[Work order]: Repeat the stretch of entries below from the line with "simpa only [smul_zero, add_zero]" through the line with "(∀ κ, 0 ≤ (fourierCoeff". Include both ends and add nothing.

[Task material]:
/-- **`StepKernelBounds` for dilated three-point CONVEX COMBINATIONS
`p·(a𝒞_{1+q₀,k+1} + b𝒞_{1+q₁,k+1} + c𝒞_{1+q₂,k+1})`, `a,b,c ≥ 0`, `a+b+c = 1`, of one `TorusFRD` package**
(relative to the `q = 0` weights): for symmetric `q₀, q₁, q₂` in the ball `Σ|·| ≤ T₀`, `T₀ ≤ ½`,
`K T₀ ≤ log(1+ρ)`, `p ≥ 0`, `p(1+ρ) ≤ 1+ρ''`, `0 ≤ ρ'' < θ̄` — in particular for the midpoint kernel
`C̄ = ½(𝒞_{1+q,k+1} + 𝒞_{1+q+2h,k+1})`, for `𝒞_{1+q+h,k+1}`, and for the segment between them (the pair of
the first-order part of the `ℓ = 2` comparison). [cite: AdamsBuchholzKoteckyMuller2019, Lemma 7.7 / Lemma 12.6] -/
theorem stepKernelBounds_const_mul_convex3_of_torusFRD
    (hd : 3 ≤ d) (hMord : 1 ≤ Mord) (hMR : Mord ≤ R) (hLodd : Odd L) (hL : 2 ^ (d + 3) + 16 * R ≤ L)
    (hθbar : 0 < θbar) (hlam : 0 < lam) (hn : 2 * Mord ≤ n) (hn2 : 2 ≤ n) (hnñ : n ≤ ñ)
    (hc : 0 < c) (hC1 : 0 ≤ Cℓ 1)
    (hallA : ∀ A : Matrix (Fin d) (Fin d) ℝ, IsElliptic (1 / 2 : ℝ) 2 A →
        (∀ k, 1 ≤ k → k ≤ N + 1 →
          ∑ x : Fin d → ZMod M, 𝒞 A k x = 0 ∧ ∀ x, 𝒞 A k (-x) = 𝒞 A k x) ∧
        (∀ k, 1 ≤ k → k ≤ N + 1 → ∀ φ : (Fin d → ZMod M) → ℝ, ∑ x, φ x = 0 →
          0 ≤ ∑ x, ∑ y, φ x * 𝒞 A k (x - y) * φ y) ∧
        (∀ φ : (Fin d → ZMod M) → ℝ, ∑ x, φ x = 0 →
          ellOp A (conv (fun x => ∑ k ∈ Finset.Icc 1 (N + 1), 𝒞 A k x) φ) = φ) ∧
        (∀ k, 1 ≤ k → k ≤ N → Mc k ≤ 0 ∧
          ∀ x : Fin d → ZMod M, ((L : ℝ) ^ k) / 2 ≤ (supNorm x : ℝ) →
            𝒞 A k x = Mc k) ∧
        (∀ k, 1 ≤ k → k ≤ N + 1 → ∀ B : Matrix (Fin d) (Fin d) ℝ, IsUnitSymm B →
          (∃ ε : ℝ, 0 < ε ∧ ∀ x : Fin d → ZMod M,
            ContDiffOn ℝ ⊤ (fun s : ℝ => 𝒞 (A + s • B) k x) (Set.Ioo (-ε) ε)) ∧
          ∀ α : Fin d → ℕ, ∑ i, α i ≤ n → ∀ ℓ : ℕ, ∀ x : Fin d → ZMod M,
            abs (iteratedDeriv ℓ (fun s : ℝ => iterDiff α (𝒞 (A + s • B) k) x) 0)
              ≤ Cα α ℓ / (L : ℝ) ^ ((k - 1) * (d - 2 + ∑ i, α i))) ∧
        (∀ k, 1 ≤ k → k ≤ N + 1 → ∀ j : ℕ, ∀ κ : Fin d → ZMod M, κ ≠ 0 → InShell L j κ →
          (j < k →
            c / (L : ℝ) ^ (2 * (d + ñ) + 1) * (L : ℝ) ^ (2 * j)
                / (L : ℝ) ^ ((k - j) * (d - 1 + n)) ≤ (fourierCoeff (𝒞 A k) κ).re ∧
            ‖fourierCoeff (𝒞 A k) κ‖
              ≤ C * (L : ℝ) ^ (2 * (d + ñ) + 1) * (L : ℝ) ^ (2 * j)
                  / (L : ℝ) ^ ((k - j) * (d - 1 + n))) ∧
          (k ≤ j →
            c / (L : ℝ) ^ (2 * (d + ñ) + 1) * (L : ℝ) ^ (2 * k)
                ≤ (fourierCoeff (𝒞 A k) κ).re ∧
            ‖fourierCoeff (𝒞 A k) κ‖ ≤ C * (L : ℝ) ^ (2 * k)) ∧
          ∀ B : Matrix (Fin d) (Fin d) ℝ, IsUnitSymm B → ∀ ℓ : ℕ, 1 ≤ ℓ →
            (j < k →
              ‖iteratedDeriv ℓ (fun s : ℝ => fourierCoeff (𝒞 (A + s • B) k) κ) 0‖
                ≤ Cℓ ℓ * (L : ℝ) ^ (2 * (d + ñ) + 1) * (L : ℝ) ^ (2 * j)
                    / (L : ℝ) ^ ((k - j) * (d - 1 + ñ))) ∧
            (k ≤ j →
              ‖iteratedDeriv ℓ (fun s : ℝ => fourierCoeff (𝒞 (A + s • B) k) κ) 0‖
                ≤ Cℓ ℓ * (L : ℝ) ^ (2 * k))))
    (hB : AbkmWeightBounds L N Mord R n θbar lam μ δ₁ δ₀ A𝒫 (fun j => 𝒞 1 j)
      (abkmWeightData L N Mord R θbar (schedDelta δ₀ δ₁ N) fun j => 𝒞 1 j))
    {k : ℕ} (hk : k + 1 ≤ N + 1) {ρ : ℝ} (hρ0 : 0 ≤ ρ)
    {T₀ : ℝ} (hT₀ : T₀ ≤ 1 / 2) (hKT₀ : shellRatioConst c (Cℓ 1) (L : ℝ) d ñ * T₀ ≤ Real.log (1 + ρ))
    {q₀ q₁ q₂ : Matrix (Fin d) (Fin d) ℝ} (hq₀ : q₀.IsSymm) (hq₁ : q₁.IsSymm) (hq₂ : q₂.IsSymm)
    (hq₀T : ∑ i, ∑ j, |q₀ i j| ≤ T₀) (hq₁T : ∑ i, ∑ j, |q₁ i j| ≤ T₀) (hq₂T : ∑ i, ∑ j, |q₂ i j| ≤ T₀)
    {p ρ'' : ℝ} (hp : 0 ≤ p) (hρ''0 : 0 ≤ ρ'') (hρ'' : ρ'' < θbar) (hpρ : p * (1 + ρ) ≤ 1 + ρ'')
    {a b c₃ : ℝ} (ha : 0 ≤ a) (hb : 0 ≤ b) (hc₃ : 0 ≤ c₃) (habc : a + b + c₃ = 1) :
    StepKernelBounds (abkmWeightData L N Mord R θbar (schedDelta δ₀ δ₁ N) fun j => 𝒞 1 j) L k
      (weightIntConstRho θbar ρ'' (traceConst d Mord R lam (derivSum d n fun θ' _ => Cα θ' 0)))
      (p * secondDiffConst fun θ' => Cα θ' 0)
      (fun x => p * (a * 𝒞 ((1 : Matrix (Fin d) (Fin d) ℝ) + q₀) (k + 1) x +
        b * 𝒞 ((1 : Matrix (Fin d) (Fin d) ℝ) + q₁) (k + 1) x + c₃ * 𝒞 ((1 : Matrix (Fin d) (Fin d) ℝ) + q₂) (k + 1) x)) := by
  have h8 : 8 ≤ 2 ^ (d + 3) := by
    calc 8 = 2 ^ 3 := by norm_num
      _ ≤ 2 ^ (d + 3) := Nat.pow_le_pow_right (by norm_num) (by omega)
  have hL2 : 2 ≤ L := by omega
  have hL1 : 1 ≤ L := by omega
  have hd2 : 2 ≤ d := by omega
  have hL0 : (0 : ℝ) ≤ (L : ℝ) := Nat.cast_nonneg _
  have hK0 : 0 ≤ shellRatioConst c (Cℓ 1) (L : ℝ) d ñ := shellRatioConst_nonneg hc hC1 hL0 d ñ
  -- regularity of every elliptic family with the same constants (clause (iv), `ℓ = 0`)
  have hreg : ∀ A : Matrix (Fin d) (Fin d) ℝ, IsElliptic (1 / 2 : ℝ) 2 A →
      ∀ j, 1 ≤ j → j ≤ N + 1 → ∀ θ' : Fin d → ℕ, ∑ i, θ' i ≤ n → ∀ x,
        |iterDiff θ' (𝒞 A j) x| ≤ Cα θ' 0 / (L : ℝ) ^ ((j - 1) * (d - 2 + ∑ i, θ' i)) := by
    intro A hA j hj1 hjN θ' hθ' x
    obtain ⟨-, hb⟩ := (hallA A hA).2.2.2.2.1 j hj1 hjN 0 isUnitSymm_zero
    have := hb θ' hθ' 0 x
    rw [iteratedDeriv_zero] at this
    simpa only [smul_zero, add_zero] using this
  -- the per-kernel facts for `A = 1 + m`, `m` symmetric in the ball
  have hfacts : ∀ {m : Matrix (Fin d) (Fin d) ℝ}, m.IsSymm → ∑ i, ∑ j, |m i j| ≤ T₀ →
      (∀ x, 𝒞 ((1 : Matrix (Fin d) (Fin d) ℝ) + m) (k + 1) (-x) = 𝒞 ((1 : Matrix (Fin d) (Fin d) ℝ) + m) (k + 1) x) ∧
      (∀ κ, 0 ≤ (fourierCoeff (𝒞 ((1 : Matrix (Fin d) (Fin d) ℝ) + m) (k + 1)) κ).re) ∧
      (∀ κ, p * (fourierCoeff (𝒞 ((1 : Matrix (Fin d) (Fin d) ℝ) + m) (k + 1)) κ).re ≤
        (1 + ρ'') * cExt N (fun j => fourierCoeff (𝒞 1 j) κ) (k + 1)) ∧
      (∀ qi : quadIndex d, ((L ^ (d * k) : ℕ) : ℝ) *
        |gradCov (𝒞 ((1 : Matrix (Fin d) (Fin d) ℝ) + m) (k + 1)) qi| ≤ secondDiffConst fun θ' => Cα θ' 0) := by
    intro m hm hmT
    obtain ⟨B, hBu, hmB⟩ := exists_isUnitSymm_eq_smul hm
    set T := ∑ i, ∑ j, |m i j| with hTdef
    have hT0 : 0 ≤ T := sum_nonneg fun _ _ => sum_nonneg fun _ _ => abs_nonneg _
    have hT : T ≤ 1 / 2 := hmT.trans hT₀
    have hKT : shellRatioConst c (Cℓ 1) (L : ℝ) d ñ * T ≤ Real.log (1 + ρ) :=
      (mul_le_mul_of_nonneg_left hmT hK0).trans hKT₀
    set A' : Matrix (Fin d) (Fin d) ℝ := 1 + m with hA'
    have hA'TB : A' = 1 + T • B := by rw [hA', hmB]
    have hellA' : IsElliptic (1 / 2 : ℝ) 2 A' := by rw [hA'TB]; exact isElliptic_one_add_smul hBu hT0 hT
    have hqA := hallA A' hellA'
    refine ⟨(hqA.1 (k + 1) (by omega) hk).2, fun κ => ?_, fun κ => ?_, fun qi => ?_⟩
    · exact re_fourierCoeff_nonneg_of_torusFRD hqA.1 hqA.2.2.2.2.2 hc hL2 (by omega) hk κ
    · have hnn : 0 ≤ cExt N (fun j => fourierCoeff (𝒞 1 j) κ) (k + 1) := hB.multipliers_nonneg (k + 1) κ
      have h1 : (fourierCoeff (𝒞 A' (k + 1)) κ).re ≤ (1 + ρ) * cExt N (fun j => fourierCoeff (𝒞 1 j) κ) (k + 1) := by
        rw [cExt_of_mem (f := fun j => fourierCoeff (𝒞 1 j) κ) (by omega) hk, hA'TB]
        exact re_fourierCoeff_one_add_smul_le (fun A hA => (hallA A hA).1) (fun A hA => (hallA A hA).2.2.2.2.1)
          (fun A hA => (hallA A hA).2.2.2.2.2) hc hC1 hL2 hnñ hBu hT0 hT (by omega) hk hρ0 hKT κ
      calc p * (fourierCoeff (𝒞 A' (k + 1)) κ).re ≤ p * ((1 + ρ) * cExt N (fun j => fourierCoeff (𝒞 1 j) κ) (k + 1)) :=
            mul_le_mul_of_nonneg_left h1 hp
        _ = p * (1 + ρ) * cExt N (fun j => fourierCoeff (𝒞 1 j) κ) (k + 1) := by ring
        _ ≤ (1 + ρ'') * cExt N (fun j => fourierCoeff (𝒞 1 j) κ) (k + 1) :=
            mul_le_mul_of_nonneg_right hpρ hnn
    · exact abs_gradCov_abkm_le (𝒞 := fun j => 𝒞 A' j) hd2 hn2 hL1 (hreg A' hellA') hk qi
  obtain ⟨hev₀, hnn₀, hle₀, hγ₀⟩ := hfacts hq₀ hq₀T
  obtain ⟨hev₁, hnn₁, hle₁, hγ₁⟩ := hfacts hq₁ hq₁T
  obtain ⟨hev₂, hnn₂, hle₂, hγ₂⟩ := hfacts hq₂ hq₂T
  exact AbkmWeightBounds.stepKernelBounds_const_mul_convex3 hd2 hMord hMR hLodd hL hθbar hlam hB hn
    (hreg 1 isElliptic_one) hk hρ''0 hρ'' hev₀ hev₁ hev₂ hnn₀ hnn₁ hnn₂ hp hle₀ hle₁ hle₂ hγ₀ hγ₁ hγ₂ ha hb hc₃ habc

[Answer area]:
    simpa only [smul_zero, add_zero] using this
  -- the per-kernel facts for `A = 1 + m`, `m` symmetric in the ball
  have hfacts : ∀ {m : Matrix (Fin d) (Fin d) ℝ}, m.IsSymm → ∑ i, ∑ j, |m i j| ≤ T₀ →
      (∀ x, 𝒞 ((1 : Matrix (Fin d) (Fin d) ℝ) + m) (k + 1) (-x) = 𝒞 ((1 : Matrix (Fin d) (Fin d) ℝ) + m) (k + 1) x) ∧
      (∀ κ, 0 ≤ (fourierCoeff (𝒞 ((1 : Matrix (Fin d) (Fin d) ℝ) + m) (k + 1)) κ).re) ∧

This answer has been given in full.